7. The concept of parallel loan says
a. Amount of the loan moves out of the county but it serves the purpose of internal loan
also.
b. Amount of the loan moves out of the county but it serves the purpose of cross border
loan.
c. Amount of the loan moves within the county and it serves the purpose of external loan
only.
d. Amount of the loan moves within the county but it serves the purpose of cross border
loan.
8. According to one of the earliest theory proposed by Hymer on the imperfect market
a. Multinational firm is a typical imperfect market.

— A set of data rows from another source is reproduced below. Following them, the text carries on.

/-- **THE MAIN-CONJECTURE HALF ON THE SLICE ⟹ AN-28c(≤) at every door datum** (dual of `doorLawGeC_of_missingUpperBoundAt_onSlice`).
[cite: GrossLMS1991, §2 Conj. (2.2)] [cite: Miller2011LMS, Def. 1.1] -/
theorem doorLawLeC_of_missingLowerBoundAt_onSlice
    (hGZ : ∀ (N : ℕ) [NeZero N] (W : WeierstrassCurve ℚ) (K : Type) [Field K] [NumberField K], gross_zagier N W K)
    (hKo : ∀ (N : ℕ) [NeZero N] (W : WeierstrassCurve ℚ) (K : Type) [Field K] [NumberField K], kolyvagin N W K)
    (hGZK : rank_eq_analyticRank_of_analyticRank_le_one) (hmod : hasEntireLFunction_rat)
    (hL : ∀ (W : WeierstrassCurve ℚ) [W.IsElliptic] [W.IsGloballyMinimal],
      ¬ W.HasCM → (∀ n : ℕ, W.HasSurjectiveModNGaloisRep ((2 ^ n : ℕ) : ℤ)) → Odd W.torsionOrder → Odd W.tamagawaProduct →
      W.analyticRank = 1 → MissingLowerBoundAt W 2)
    (hZ : S_rankZeroTwin)
    (W : WeierstrassCurve ℚ) [W.IsElliptic] [W.IsGloballyMinimal] [NeZero (W.conductorNorm ℤ)]
    (hCM : ¬ W.HasCM) (hsurj : ∀ n : ℕ, W.HasSurjectiveModNGaloisRep ((2 ^ n : ℕ) : ℤ)) (hT : Odd W.torsionOrder)
    (hc : Odd W.tamagawaProduct) (hr : W.analyticRank = 1)
    (K : Type) [Field K] [NumberField K] (hK : IsImaginaryQuadratic K) (hadm : DoorAdmissible W (NumberField.discr K))
    (hLt : (W.quadraticTwist (NumberField.discr K : ℚ)).entireLFunction 1 ≠ 0)
    (Dt : ModularParametrizationData W (W.conductorNorm ℤ)) (H : HeegnerDatum (W.conductorNorm ℤ) (NumberField.discr K))
    (ι : K →+* ℂ) (P : (W.baseChange K).toAffine.Point)
    (hP : WeierstrassCurve.Affine.Point.map ι.toRatAlgHom P = heegnerPointComplex Dt H)
    (Wd : WeierstrassCurve ℚ) [Wd.IsElliptic] [Wd.IsGloballyMinimal] (Cd : VariableChange ℚ)
    (hWd : Cd • W.quadraticTwist (NumberField.discr K : ℚ) = Wd) :
    ∃ m : ℕ, HasTwoDivisibilityUpToTorsion W K P m ∧
      2 * m + (if W.Δ < 0 then 1 else 0) ≤
        padicValNat 2 (Nat.card (AddCommGroup.primaryComponent W.sha 2)) +
          padicValNat 2 (Nat.card (AddCommGroup.primaryComponent Wd.sha 2)) +
          transpCount W (NumberField.discr K) + 2 * identCount W (NumberField.discr K) + 2 * padicValInt 2 Dt.c := by
  have hD0 : (NumberField.discr K : ℚ) ≠ 0 := by exact_mod_cast NumberField.discr_ne_zero K
  haveI hEt : (W.quadraticTwist (NumberField.discr K : ℚ)).IsElliptic := W.isElliptic_quadraticTwist hD0
  have hCMd : ¬ Wd.HasCM := RamifiedPairUpperBound.not_hasCM_of_smul_quadraticTwist_eq hD0 hWd hCM
  have hLd : Wd.entireLFunction 1 ≠ 0 := by rw [← hWd, entireLFunction_smul]; exact hLt
  have hrd : Wd.analyticRank = 0 := (Wd.analyticRank_eq_zero_iff_holds (hmod Wd)).2 hLd
  have hBd : BSDp Wd 2 := hZ Wd hCMd hrd
  have hHN : SatisfiesHeegnerHypothesis (W.conductorNorm ℤ) K := satisfiesHeegnerHypothesis_of_doorAdmissible W K hK hadm
  have hrk : W.mordellWeilRank = 1 := by rw [(hGZK W (le_of_eq hr)).1, hr]
  exact (missingLowerBoundAt_two_iff_doorLawLeC_at hmod doorTwistTamagawaAtTwo W hT hc hr hrk K hK (hGZ _ W K) (hKo _ W K) hadm hHN hLt
    Dt H ι P hP Wd Cd hWd hBd).mp (hL W hCM hsurj hT hc hr)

b. Multinational firm is a perfect market
c. One should not look for control if want the maximum profit
d. None
9. If the NVP(net present value) from parent’s perspective and from the subsidiary’s
perspective are positive and negative respectively then
a. Project can not be accepted
b. Project shall be accepted
c. Project may be accepted but it is doubtful how far useful for parent unit.
d. Project may be accepted but chance of loss in host country currency will be there.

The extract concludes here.